Required action ▸ For the entries below, print exactly the lines between the line holding "set t : ℝ := (1 + β) ^ (max p₀ 0) with ht" and the line holding "exact Real.rpow_le_rpow_of_exponent_le h1β", inclusive, and nothing else.
+ + + + +
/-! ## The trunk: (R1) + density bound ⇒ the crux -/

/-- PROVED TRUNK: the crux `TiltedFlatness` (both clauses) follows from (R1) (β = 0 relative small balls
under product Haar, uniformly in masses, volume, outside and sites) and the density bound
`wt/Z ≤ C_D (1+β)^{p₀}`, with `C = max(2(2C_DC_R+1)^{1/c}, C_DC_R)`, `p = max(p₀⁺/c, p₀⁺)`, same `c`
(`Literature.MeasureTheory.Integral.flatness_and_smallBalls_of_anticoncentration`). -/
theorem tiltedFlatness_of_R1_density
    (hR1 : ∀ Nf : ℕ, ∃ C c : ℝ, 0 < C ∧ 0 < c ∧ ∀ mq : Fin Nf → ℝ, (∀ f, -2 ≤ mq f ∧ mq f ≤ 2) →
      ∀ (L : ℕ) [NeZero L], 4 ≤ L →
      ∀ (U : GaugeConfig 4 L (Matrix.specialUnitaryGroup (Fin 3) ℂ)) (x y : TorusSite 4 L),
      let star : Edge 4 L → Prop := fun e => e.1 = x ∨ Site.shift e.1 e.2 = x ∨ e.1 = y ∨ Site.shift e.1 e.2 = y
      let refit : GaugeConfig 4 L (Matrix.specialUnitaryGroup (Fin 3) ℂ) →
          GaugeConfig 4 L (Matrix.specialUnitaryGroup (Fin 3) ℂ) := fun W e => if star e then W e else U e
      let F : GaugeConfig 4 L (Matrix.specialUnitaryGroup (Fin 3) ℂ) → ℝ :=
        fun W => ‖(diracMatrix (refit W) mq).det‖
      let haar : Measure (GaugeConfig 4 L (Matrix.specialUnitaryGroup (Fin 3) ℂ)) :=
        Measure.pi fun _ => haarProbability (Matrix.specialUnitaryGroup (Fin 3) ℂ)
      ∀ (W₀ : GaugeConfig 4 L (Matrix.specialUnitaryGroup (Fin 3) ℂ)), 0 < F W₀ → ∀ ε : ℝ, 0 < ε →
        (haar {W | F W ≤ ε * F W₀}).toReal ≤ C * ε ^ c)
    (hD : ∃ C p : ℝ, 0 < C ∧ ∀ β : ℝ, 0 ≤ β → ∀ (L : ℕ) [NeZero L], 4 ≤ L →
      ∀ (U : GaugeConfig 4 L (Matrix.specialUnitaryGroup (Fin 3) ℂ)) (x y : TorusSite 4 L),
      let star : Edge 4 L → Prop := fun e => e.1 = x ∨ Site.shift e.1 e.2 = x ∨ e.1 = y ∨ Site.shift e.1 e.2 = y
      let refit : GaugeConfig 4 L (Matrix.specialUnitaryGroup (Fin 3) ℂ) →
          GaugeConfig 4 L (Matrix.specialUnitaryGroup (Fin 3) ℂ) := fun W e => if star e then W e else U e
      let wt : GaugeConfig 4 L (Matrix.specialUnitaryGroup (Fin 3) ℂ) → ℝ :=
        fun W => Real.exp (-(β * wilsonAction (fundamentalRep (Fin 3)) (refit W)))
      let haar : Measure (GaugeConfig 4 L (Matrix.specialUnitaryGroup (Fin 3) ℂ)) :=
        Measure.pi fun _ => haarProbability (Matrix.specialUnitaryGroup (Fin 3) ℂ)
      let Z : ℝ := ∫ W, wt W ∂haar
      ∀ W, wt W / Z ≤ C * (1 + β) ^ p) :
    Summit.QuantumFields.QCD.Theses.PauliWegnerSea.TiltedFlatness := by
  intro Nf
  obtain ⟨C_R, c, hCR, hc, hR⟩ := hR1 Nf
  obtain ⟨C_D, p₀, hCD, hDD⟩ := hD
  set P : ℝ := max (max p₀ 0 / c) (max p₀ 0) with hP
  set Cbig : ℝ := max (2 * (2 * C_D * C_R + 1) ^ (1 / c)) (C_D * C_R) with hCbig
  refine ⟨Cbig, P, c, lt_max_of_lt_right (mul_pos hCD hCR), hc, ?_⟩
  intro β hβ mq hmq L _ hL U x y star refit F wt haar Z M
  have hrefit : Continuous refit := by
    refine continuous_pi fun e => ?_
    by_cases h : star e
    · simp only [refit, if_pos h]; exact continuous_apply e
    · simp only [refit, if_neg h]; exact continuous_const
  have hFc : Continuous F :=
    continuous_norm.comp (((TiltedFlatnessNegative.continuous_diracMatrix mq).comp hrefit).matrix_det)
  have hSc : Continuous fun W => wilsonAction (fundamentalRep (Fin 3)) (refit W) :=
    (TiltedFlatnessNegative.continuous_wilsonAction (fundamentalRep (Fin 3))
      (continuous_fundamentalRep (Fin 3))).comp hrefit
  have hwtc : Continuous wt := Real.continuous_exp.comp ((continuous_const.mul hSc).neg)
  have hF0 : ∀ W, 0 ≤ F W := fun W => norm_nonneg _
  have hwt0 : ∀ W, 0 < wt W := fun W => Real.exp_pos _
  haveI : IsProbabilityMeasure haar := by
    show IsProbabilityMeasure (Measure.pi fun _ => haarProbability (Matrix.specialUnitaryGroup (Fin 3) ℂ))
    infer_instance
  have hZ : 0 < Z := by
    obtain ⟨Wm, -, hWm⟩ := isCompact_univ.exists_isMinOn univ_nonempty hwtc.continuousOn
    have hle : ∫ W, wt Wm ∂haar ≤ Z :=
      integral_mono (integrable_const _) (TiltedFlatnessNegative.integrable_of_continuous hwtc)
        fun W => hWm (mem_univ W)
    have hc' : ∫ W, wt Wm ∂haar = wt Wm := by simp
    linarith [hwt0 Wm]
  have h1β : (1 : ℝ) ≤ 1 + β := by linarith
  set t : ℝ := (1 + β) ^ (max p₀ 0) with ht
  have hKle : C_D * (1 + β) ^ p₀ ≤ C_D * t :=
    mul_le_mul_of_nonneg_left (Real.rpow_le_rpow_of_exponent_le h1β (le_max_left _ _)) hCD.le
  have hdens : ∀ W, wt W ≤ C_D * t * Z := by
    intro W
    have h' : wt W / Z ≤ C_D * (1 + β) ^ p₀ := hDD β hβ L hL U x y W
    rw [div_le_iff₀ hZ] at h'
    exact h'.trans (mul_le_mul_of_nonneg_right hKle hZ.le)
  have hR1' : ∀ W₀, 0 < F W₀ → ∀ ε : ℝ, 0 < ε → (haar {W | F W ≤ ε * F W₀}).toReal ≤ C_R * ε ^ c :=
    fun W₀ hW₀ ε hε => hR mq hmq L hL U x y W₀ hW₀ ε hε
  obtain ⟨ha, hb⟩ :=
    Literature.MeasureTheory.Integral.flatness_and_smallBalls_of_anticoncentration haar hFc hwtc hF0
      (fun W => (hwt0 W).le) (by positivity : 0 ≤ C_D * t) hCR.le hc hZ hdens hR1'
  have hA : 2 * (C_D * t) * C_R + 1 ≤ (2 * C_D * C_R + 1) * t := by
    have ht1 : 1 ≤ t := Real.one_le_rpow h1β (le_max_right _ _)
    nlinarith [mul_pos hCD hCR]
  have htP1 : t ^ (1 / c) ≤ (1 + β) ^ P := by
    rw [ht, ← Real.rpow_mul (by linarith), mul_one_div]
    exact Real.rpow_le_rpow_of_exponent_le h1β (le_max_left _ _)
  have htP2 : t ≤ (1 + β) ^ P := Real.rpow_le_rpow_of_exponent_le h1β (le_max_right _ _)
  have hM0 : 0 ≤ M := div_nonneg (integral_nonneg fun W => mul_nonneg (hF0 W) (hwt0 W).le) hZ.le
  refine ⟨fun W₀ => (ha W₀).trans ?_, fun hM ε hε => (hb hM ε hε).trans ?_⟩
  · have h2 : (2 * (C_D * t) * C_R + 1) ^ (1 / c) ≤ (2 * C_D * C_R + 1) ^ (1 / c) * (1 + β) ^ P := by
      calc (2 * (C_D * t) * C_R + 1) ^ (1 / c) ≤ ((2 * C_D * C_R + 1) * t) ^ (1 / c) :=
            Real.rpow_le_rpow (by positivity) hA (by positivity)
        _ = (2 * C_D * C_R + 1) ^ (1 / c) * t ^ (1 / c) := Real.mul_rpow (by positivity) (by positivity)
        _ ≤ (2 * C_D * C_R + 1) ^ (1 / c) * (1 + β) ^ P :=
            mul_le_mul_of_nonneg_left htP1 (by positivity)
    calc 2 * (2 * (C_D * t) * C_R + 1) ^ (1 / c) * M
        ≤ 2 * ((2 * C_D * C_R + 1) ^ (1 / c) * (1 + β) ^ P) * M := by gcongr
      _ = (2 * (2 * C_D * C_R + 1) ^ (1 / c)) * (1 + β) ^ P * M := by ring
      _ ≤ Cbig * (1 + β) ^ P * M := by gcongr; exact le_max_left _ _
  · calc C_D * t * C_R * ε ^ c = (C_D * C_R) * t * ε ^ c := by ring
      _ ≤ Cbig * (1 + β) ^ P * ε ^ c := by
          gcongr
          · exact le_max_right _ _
+ + + + +
Answer to this problem ▸
  set t : ℝ := (1 + β) ^ (max p₀ 0) with ht
  have hKle : C_D * (1 + β) ^ p₀ ≤ C_D * t :=
    mul_le_mul_of_nonneg_left (Real.rpow_le_rpow_of_exponent_le h1β (le_max_left _ _)) hCD.le
  have hdens : ∀ W, wt W ≤ C_D * t * Z := by
    intro W
    have h' : wt W / Z ≤ C_D * (1 + β) ^ p₀ := hDD β hβ L hL U x y W
    rw [div_le_iff₀ hZ] at h'
    exact h'.trans (mul_le_mul_of_nonneg_right hKle hZ.le)
  have hR1' : ∀ W₀, 0 < F W₀ → ∀ ε : ℝ, 0 < ε → (haar {W | F W ≤ ε * F W₀}).toReal ≤ C_R * ε ^ c :=
    fun W₀ hW₀ ε hε => hR mq hmq L hL U x y W₀ hW₀ ε hε
  obtain ⟨ha, hb⟩ :=
    Literature.MeasureTheory.Integral.flatness_and_smallBalls_of_anticoncentration haar hFc hwtc hF0
      (fun W => (hwt0 W).le) (by positivity : 0 ≤ C_D * t) hCR.le hc hZ hdens hR1'
  have hA : 2 * (C_D * t) * C_R + 1 ≤ (2 * C_D * C_R + 1) * t := by
    have ht1 : 1 ≤ t := Real.one_le_rpow h1β (le_max_right _ _)
    nlinarith [mul_pos hCD hCR]
  have htP1 : t ^ (1 / c) ≤ (1 + β) ^ P := by
    rw [ht, ← Real.rpow_mul (by linarith), mul_one_div]
    exact Real.rpow_le_rpow_of_exponent_le h1β (le_max_left _ _)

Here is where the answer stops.